Typically, reference-counted strings can be used when parsing data from files and storing them into data structures that are passed to various callers:

PersonDetails *
person_details_from_data (const char *data)
{
  // Use g_autoptr() to simplify error cases
  g_autoptr(GRefString) full_name = NULL;
  g_autoptr(GRefString) address =  NULL;
  g_autoptr(GRefString) city = NULL;
  g_autoptr(GRefString) state = NULL;
  g_autoptr(GRefString) zip_code = NULL;

  // parse_person_details() is defined elsewhere; returns refcounted strings
  if (!parse_person_details (data, &full_name, &address, &city, &state, &zip_code))
    return NULL;

  if (!validate_zip_code (zip_code))
    return NULL;

  // add_address_to_cache() and add_full_name_to_cache() are defined
  // elsewhere; they add strings to various caches, using refcounted
  // strings to avoid copying data over and over again
  add_address_to_cache (address, city, state, zip_code);
  add_full_name_to_cache (full_name);

  // person_details_new() is defined elsewhere; it takes a reference
  // on each string
  PersonDetails *res = person_details_new (full_name,
                                           address,
                                           city,
                                           state,
                                           zip_code);

  return res;
}

In the example above, we have multiple functions taking the same strings for different uses; with typical C strings, we’d have to copy the strings every time the life time rules of the data differ from the life-time of the string parsed from the original buffer. With reference counted strings, each caller can take a reference on the data, and keep it as long as it needs to own the string.

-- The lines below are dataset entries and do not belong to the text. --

import Literature.MathematicalPhysics.QuantumFieldTheory.Balaban1983to89.B9CoReadingCoordsInputS

/-!
# `Balaban1983to89.B9CoReadingCoordsInputSLoc` — [Balaban1985BackgroundPropagators] (3.39)–(3.41), (3.44) pp. 397–398; [Balaban1984PropagatorsII] (2.51)–(2.52) p. 232,
# (2.67) p. 234: THE CLASS-LOCALISED SITE INPUT NORM `bHS` AGAINST THE FIBRE BLOCKS `ofBlocks (blkSK sI)` — the site twins of `B9CoReadingCoordsInputLoc` — and the
# COMPARISON OF `bHS ε` ACROSS EXPONENTS (`(bHS ε).loc ≤ 3·(bHS ε′).loc` for `0 < ε ≤ ε′`)

statement-level skeleton of published theorems with citation tags; proofs where landed; nothing here is a claim about the Yang–Mills mass gap

WHY THIS FILE (cell `pub-ymgap`, node N06 [B9], FLAG №8 (U8) STEP 2b; seat dag-n06-d g18).  The producer `G₀D_U : bHW ε → 𝔖₁` of the row-21 S-leaf's `hstate1`
(dag-n06-l `thm313Printed_completePairMBCZcUS`) lands an operator INTO the (P1′) pin class out of the SITE input norm `bHW ε := B9CoReadingCoordsInputS.bHS i (sIK bI) ε`
(dag-n06-d g6; the certificate's rows-18 site input family) via n06-l's `B9HolderProbesKAFromGradSrc.hasMaj_into_bHZKPG_of_sup_grad` — whose sup member must be read
OUT OF `bHS ε`.  Print's (3.42)₃ sup word is read out of the sharp FIBRE sup class `ofBlocks (blkSK (sIK bI))`; `bHS` is CLASS-localised.  The transfer
`B9BlockNormClassTransfer.hasMaj_of_dom_classes` needs (v) fibre pieces of a class-localised function vanish outside the class and (d) each fibre piece is below the
input norm — §1 here (the bond twins are `B9CoReadingCoordsInputLoc`).  §2: the leaf asks the producer for EVERY `ε > 0` while print's (3.44) gradient word comes at
`ε ≤ 1`; the site pair weight `wS ε = ((|z′ − z|_T·η)^ε)⁻¹` is not monotone in `ε` (pairs farther than `η⁻¹` apart), but a pair term with `|z′ − z|_T·η > 1` has weight `≤ 1`
and difference `≤ 2·supS`, so `holS ε ≤ holS ε′ + 2·supS` and `(bHS ε).loc ≤ 3·(bHS ε′).loc` for `0 < ε ≤ ε′` (★ `bHS_loc_le_three_mul`), whence every member OUT OF
`bHS ε′` is a member out of `bHS ε` with thrice the majorant (★ `hasMaj_bHS_of_le`).
## WHAT IS PROVED (sorry-free, standard axioms)
* ★ `cut_ofBlocks_eq_zero_of_isLoc_bHS`, ★ `loc_ofBlocks_cut_le_loc_bHS`, `vanishW_bHS_pins`, `leW_bHS_pins` (§1);
* `abs_restrS_le_supS`, ★ `holS_le_holS_add`, ★ `bHS_loc_le_three_mul`, ★ `hasMaj_bHS_of_le` (§2).
HONEST FRAMING.  Finite bookkeeping about two block norms; nothing of [B9] asserted; COUNT-NEUTRAL; N06 NOT discharged; nothing continuum ∕ OS ∕ mass-gap ∕ Clay.
Cell `pub-ymgap` (D-0062), node N06 [B9], 2026-08-29.  A NEW file; nothing landed is modified.
-/

namespace Literature.MathematicalPhysics.QuantumFieldTheory.Balaban1983to89.B9CoReadingCoordsInputSLoc

open B4TorusKernel.MultiPeriod (torusSupNorm torusSupNorm_nonneg)
open B6KLevelCensusIndexV1 (KIdx)
open B6MultiLevelTorusOperator (one_le_N0)
open B6Prop22KLevelTorusCensusEta (nKT nKT_pos)
open B9GeoNormsKLevelV1 (geo9K)
open B9Thm34Ext (toB6)
open B11SectG (BlockNorm HasMaj)
open B6RandomWalk (blockPiece)
open B9CoReadingCoordsS (XSK blkSK)
open B9CoRealizesRelAtLetters (RelB)
open B9CoReadingCoordsHolderS (wS wS_nonneg)
open B9CoReadingCoordsInputS (bHS supS holS restrS supS_nonneg holS_nonneg)
open Node00 (SiteY IBondY toKT)

noncomputable section

variable {d ℓ : ℕ} {hd : 1 ≤ d + 1} {hL : Odd (ℓ + 1) ∧ 1 < ℓ + 1} {b₀ b₁ : ℝ}
variable {κ : Type} [Fintype κ]
variable (i : KIdx d ℓ hd hL b₀ b₁) [Fintype (geo9K i).Site] [DecidableRel (RelB i)] (sI : SiteY i → IBondY i) {R : ℝ} {H : Prop}

/-! ## §1 The class-localised site input norm against the fibre blocks -/

/-- ★ **(v) THE FIBRE PIECES OF A CLASS-LOCALISED SITE FUNCTION VANISH OUTSIDE THE CLASS**: if `μ` vanishes off the carrier class of `y′` (`bHS`-localised) and `y″` is
not in that class, the `y″`-fibre piece of `μ` is zero. [cite: Balaban1985BackgroundPropagators, (3.44) p.398 («supp λ ⊂ Δ(y′)»); Balaban1984PropagatorsII, (2.45) p.231, bookkeeping] -/
theorem cut_ofBlocks_eq_zero_of_isLoc_bHS (ε : ℝ) {y' y'' : IBondY i} {μ : XSK κ i → ℝ}
    (hμ : (bHS i sI ε (R := R) (H := H)).IsLoc y' μ) (hy : ¬ RelB i y'' y') :
    (BlockNorm.ofBlocks (toB6 (geo9K i) R H) (blkSK i sI)).cut y'' μ = 0 := by
  have hpt : ∀ p : XSK κ i, blockPiece (g := toB6 (geo9K i) R H) (blkSK i sI) y'' μ p = 0 := fun p => by
    unfold blockPiece
    split_ifs with h
    · have h' : sI p.1 = y'' := h
      exact hμ p (fun hr => hy (h' ▸ hr))
    · rfl
  exact funext hpt

/-- ★ **(d) A FIBRE PIECE INSIDE THE CLASS IS BOUNDED BY THE SITE INPUT NORM**: for `y″` in the carrier class of `y′`, the fibre sup of the `y″`-piece of `μ` is at
most `supS y′ μ ≤ supS y′ μ + holS ε y′ μ = (bHS i sI ε).loc y′ μ`. [cite: Balaban1985BackgroundPropagators, (3.39)–(3.41) p.397, (3.44) p.398; Balaban1984PropagatorsII, (2.51)–(2.52) p.232, bookkeeping] -/
theorem loc_ofBlocks_cut_le_loc_bHS (ε : ℝ) {y' y'' : IBondY i} (μ : XSK κ i → ℝ) (hy : RelB i y'' y') :
    (BlockNorm.ofBlocks (toB6 (geo9K i) R H) (blkSK i sI)).loc y'' ((BlockNorm.ofBlocks (toB6 (geo9K i) R H) (blkSK i sI)).cut y'' μ) ≤
      (bHS i sI ε (R := R) (H := H)).loc y' μ := by
  classical
  refine le_trans ?_ (le_add_of_nonneg_right (holS_nonneg i sI ε y' μ))
  change (⨆ p : XSK κ i, _) ≤ supS i sI y' μ
  refine Real.iSup_le (fun p => ?_) (supS_nonneg i sI y' μ)
  split_ifs with h
  · have h' : sI p.1 = y'' := h
    have hrel : RelB i (sI p.1) y' := h' ▸ hy
    have hp : ((BlockNorm.ofBlocks (toB6 (geo9K i) R H) (blkSK i sI)).cut y'' μ) p = restrS i sI y' μ p := by
      show blockPiece (g := toB6 (geo9K i) R H) (blkSK i sI) y'' μ p = restrS i sI y' μ p
      unfold blockPiece restrS
      rw [if_pos hrel]
      split_ifs; rfl
    rw [hp]
    exact le_ciSup (Finite.bddAbove_range fun p : XSK κ i => |restrS i sI y' μ p|) p
  · exact supS_nonneg i sI y' μ

/-- (v) in the `ε`-indexed binder shape (`hvanish` of `B9BlockNormClassTransfer.hasMaj_of_dom_classes`) at the site pins `bHW := fun ε => bHS i sI ε`, `blkW := blkSK i sI`.
[cite: Balaban1985BackgroundPropagators, (3.44) p.398, bookkeeping] -/
theorem vanishW_bHS_pins : ∀ ε : ℝ, 0 < ε → ∀ (y' : IBondY i) (μ : XSK κ i → ℝ), (bHS i sI ε (R := R) (H := H)).IsLoc y' μ →
    ∀ y'' : IBondY i, ¬ RelB i y'' y' → (BlockNorm.ofBlocks (toB6 (geo9K i) R H) (blkSK i sI)).cut y'' μ = 0 :=
  fun ε _ _ _ hμ _ hy => cut_ofBlocks_eq_zero_of_isLoc_bHS i sI ε hμ hy

/-- (d) in the `ε`-indexed binder shape (`hle` of the class transfer) at the same pins. [cite: Balaban1985BackgroundPropagators, (3.44) p.398, bookkeeping] -/
theorem leW_bHS_pins : ∀ ε : ℝ, 0 < ε → ∀ (y' : IBondY i) (μ : XSK κ i → ℝ), (bHS i sI ε (R := R) (H := H)).IsLoc y' μ →
    ∀ y'' : IBondY i, RelB i y'' y' →
      (BlockNorm.ofBlocks (toB6 (geo9K i) R H) (blkSK i sI)).loc y'' ((BlockNorm.ofBlocks (toB6 (geo9K i) R H) (blkSK i sI)).cut y'' μ) ≤
        (bHS i sI ε (R := R) (H := H)).loc y' μ :=
  fun ε _ _ μ _ _ hy => loc_ofBlocks_cut_le_loc_bHS i sI ε μ hy

/-! ## §2 The site input norm across exponents -/

omit [Fintype (geo9K i).Site] [DecidableRel (RelB i)] in
/-- every restricted value is below the class-restricted sup. [cite: Balaban1985BackgroundPropagators, (3.39) p.397, bookkeeping] -/
theorem abs_restrS_le_supS [DecidableRel (RelB i)] (y : IBondY i) (F : XSK κ i → ℝ) (p : XSK κ i) : |restrS i sI y F p| ≤ supS i sI y F :=
  le_ciSup (Finite.bddAbove_range fun p : XSK κ i => |restrS i sI y F p|) p

omit [Fintype (geo9K i).Site] in
/-- ★ **THE HÖLDER PART ACROSS EXPONENTS**: `holS ε y F ≤ holS ε′ y F + 2·supS y F` for `0 < ε ≤ ε′` — a pair with `|z′ − z|_T·η ≤ 1` has `wS ε ≤ wS ε′`; a pair with
`|z′ − z|_T·η > 1` has `wS ε ≤ 1` and restricted difference `≤ 2·supS`. [cite: Balaban1985BackgroundPropagators, (3.40) p.397 (bookkeeping); Balaban1984PropagatorsII, (2.67) p.234] -/
theorem holS_le_holS_add {ε ε' : ℝ} (hε : 0 < ε) (hεε' : ε ≤ ε') (y : IBondY i) (F : XSK κ i → ℝ) :
    holS i sI ε y F ≤ holS i sI ε' y F + 2 * supS i sI y F := by
  classical
  have hS0 : 0 ≤ supS i sI y F := supS_nonneg i sI y F
  have hH0 : 0 ≤ holS i sI ε' y F := holS_nonneg i sI ε' y F
  unfold holS
  refine Real.iSup_le (fun q => ?_) (by positivity)
  by_cases h : q.1.1 ≠ q.1.2 ∧ RelB i (sI q.1.1) y
  · rw [if_pos h]
    set r : ℝ := torusSupNorm (toKT i).NB (q.1.2.1 - q.1.1.1) / (nKT (toKT i)) with hr
    have hr0 : 0 ≤ r := div_nonneg (torusSupNorm_nonneg (fun μ => one_le_N0 (toKT i).hMh (toKT i).hP μ) _) (Nat.cast_nonneg _)
    have hw : wS i ε q.1.1 q.1.2 = (r ^ ε)⁻¹ := rfl
    have hw' : wS i ε' q.1.1 q.1.2 = (r ^ ε')⁻¹ := rfl
    have hD : |restrS i sI y F (q.1.2, q.2) - restrS i sI y F (q.1.1, q.2)| ≤ 2 * supS i sI y F :=
      (abs_sub _ _).trans (by linarith [abs_restrS_le_supS i sI y F (q.1.2, q.2), abs_restrS_le_supS i sI y F (q.1.1, q.2)])
    have hD0 : 0 ≤ |restrS i sI y F (q.1.2, q.2) - restrS i sI y F (q.1.1, q.2)| := abs_nonneg _
    by_cases hr1 : r ≤ 1
    · -- near pair: the weight grows with the exponent
      have hterm : wS i ε' q.1.1 q.1.2 * |restrS i sI y F (q.1.2, q.2) - restrS i sI y F (q.1.1, q.2)| ≤
          ⨆ q : (SiteY i × SiteY i) × Fin (d + 1) × κ × κ,
            (if q.1.1 ≠ q.1.2 ∧ RelB i (sI q.1.1) y then wS i ε' q.1.1 q.1.2 * |restrS i sI y F (q.1.2, q.2) - restrS i sI y F (q.1.1, q.2)| else 0) := by
        have h1 := le_ciSup (Finite.bddAbove_range fun q : (SiteY i × SiteY i) × Fin (d + 1) × κ × κ =>
          (if q.1.1 ≠ q.1.2 ∧ RelB i (sI q.1.1) y then wS i ε' q.1.1 q.1.2 * |restrS i sI y F (q.1.2, q.2) - restrS i sI y F (q.1.1, q.2)| else 0)) q
        simp only [if_pos h] at h1
        exact h1
      have hwle : wS i ε q.1.1 q.1.2 ≤ wS i ε' q.1.1 q.1.2 := by
        rw [hw, hw']
        rcases hr0.eq_or_lt with h0 | hpos
        · rw [← h0, Real.zero_rpow hε.ne', Real.zero_rpow (hε.trans_le hεε').ne']
        · exact inv_anti₀ (Real.rpow_pos_of_pos hpos _) (Real.rpow_le_rpow_of_exponent_ge hpos hr1 hεε')
      calc wS i ε q.1.1 q.1.2 * |restrS i sI y F (q.1.2, q.2) - restrS i sI y F (q.1.1, q.2)|
          ≤ wS i ε' q.1.1 q.1.2 * |restrS i sI y F (q.1.2, q.2) - restrS i sI y F (q.1.1, q.2)| := mul_le_mul_of_nonneg_right hwle hD0
        _ ≤ _ := hterm
        _ ≤ _ := le_add_of_nonneg_right (by positivity)
    · -- far pair: weight at most one, difference at most `2·supS`
      push Not at hr1
      have hwle : wS i ε q.1.1 q.1.2 ≤ 1 := by
        rw [hw]
        exact inv_le_one_of_one_le₀ (Real.one_le_rpow hr1.le hε.le)
      calc wS i ε q.1.1 q.1.2 * |restrS i sI y F (q.1.2, q.2) - restrS i sI y F (q.1.1, q.2)|
          ≤ 1 * (2 * supS i sI y F) := mul_le_mul hwle hD hD0 zero_le_one
        _ ≤ _ := by rw [one_mul]; exact le_add_of_nonneg_left hH0
  · rw [if_neg h]; positivity

/-- ★ **THE SITE INPUT NORM ACROSS EXPONENTS**: `(bHS ε).loc y F ≤ 3·(bHS ε′).loc y F` for `0 < ε ≤ ε′`; the localisation does not depend on `ε`.
[cite: Balaban1985BackgroundPropagators, (3.39)–(3.41) p.397 + (3.44) p.398 (bookkeeping); Balaban1984PropagatorsII, (2.67) p.234] -/
theorem bHS_loc_le_three_mul {ε ε' : ℝ} (hε : 0 < ε) (hεε' : ε ≤ ε') (y : IBondY i) (F : XSK κ i → ℝ) :
    (bHS i sI ε (R := R) (H := H)).loc y F ≤ 3 * (bHS i sI ε' (R := R) (H := H)).loc y F := by
  have hS0 : 0 ≤ supS i sI y F := supS_nonneg i sI y F
  have h := holS_le_holS_add i sI hε hεε' y F
  show supS i sI y F + holS i sI ε y F ≤ 3 * (supS i sI y F + holS i sI ε' y F)
  have hH0 : 0 ≤ holS i sI ε' y F := holS_nonneg i sI ε' y F
  linarith

/-- ★ **A MEMBER OUT OF `bHS ε` IS A MEMBER OUT OF `bHS ε′` FOR `0 < ε ≤ ε′`** with thrice the (non-negative) majorant (`(bHS ε).loc ≤ 3·(bHS ε′).loc`; the localisation
is the same) — how the certificate supplies the S-leaf's `∀ ε > 0` producer `G₀D_U : bHW ε → 𝔖₁` from print's words at `min ε 1`.
[cite: Balaban1985BackgroundPropagators, (3.44) p.398 (bookkeeping); Balaban1984PropagatorsII, (2.51)–(2.52) p.232] -/
theorem hasMaj_bHS_of_le {F₂ : Type} [AddCommGroup F₂] [Module ℝ F₂] {b₂ : BlockNorm (toB6 (geo9K i) R H) F₂} {T : (XSK κ i → ℝ) →ₗ[ℝ] F₂}
    {K : IBondY i → IBondY i → ℝ} (hK : ∀ a c, 0 ≤ K a c) {ε ε' : ℝ} (hε : 0 < ε) (hεε' : ε ≤ ε')
    (h : HasMaj (bHS i sI ε (R := R) (H := H)) b₂ T K) :
    HasMaj (bHS i sI ε' (R := R) (H := H)) b₂ T (fun a c => 3 * K a c) := fun y' μ hμ y =>
  calc b₂.loc y (T μ) ≤ K y y' * (bHS i sI ε (R := R) (H := H)).loc y' μ := h y' μ hμ y
    _ ≤ K y y' * (3 * (bHS i sI ε' (R := R) (H := H)).loc y' μ) :=
        mul_le_mul_of_nonneg_left (bHS_loc_le_three_mul i sI hε hεε' y' μ) (hK y y')
    _ = 3 * K y y' * (bHS i sI ε' (R := R) (H := H)).loc y' μ := by ring

end

end Literature.MathematicalPhysics.QuantumFieldTheory.Balaban1983to89.B9CoReadingCoordsInputSLoc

Reference-counted strings can also be “interned” inside a global table owned by GLib; while an interned string has at least a reference, creating a new interned reference-counted string with the same contents will return a reference to the existing string instead of creating a new reference-counted string instance. Once the string loses its last reference, it will be automatically removed from the global interned strings table.

Reference-counted strings were added to GLib in 2.58.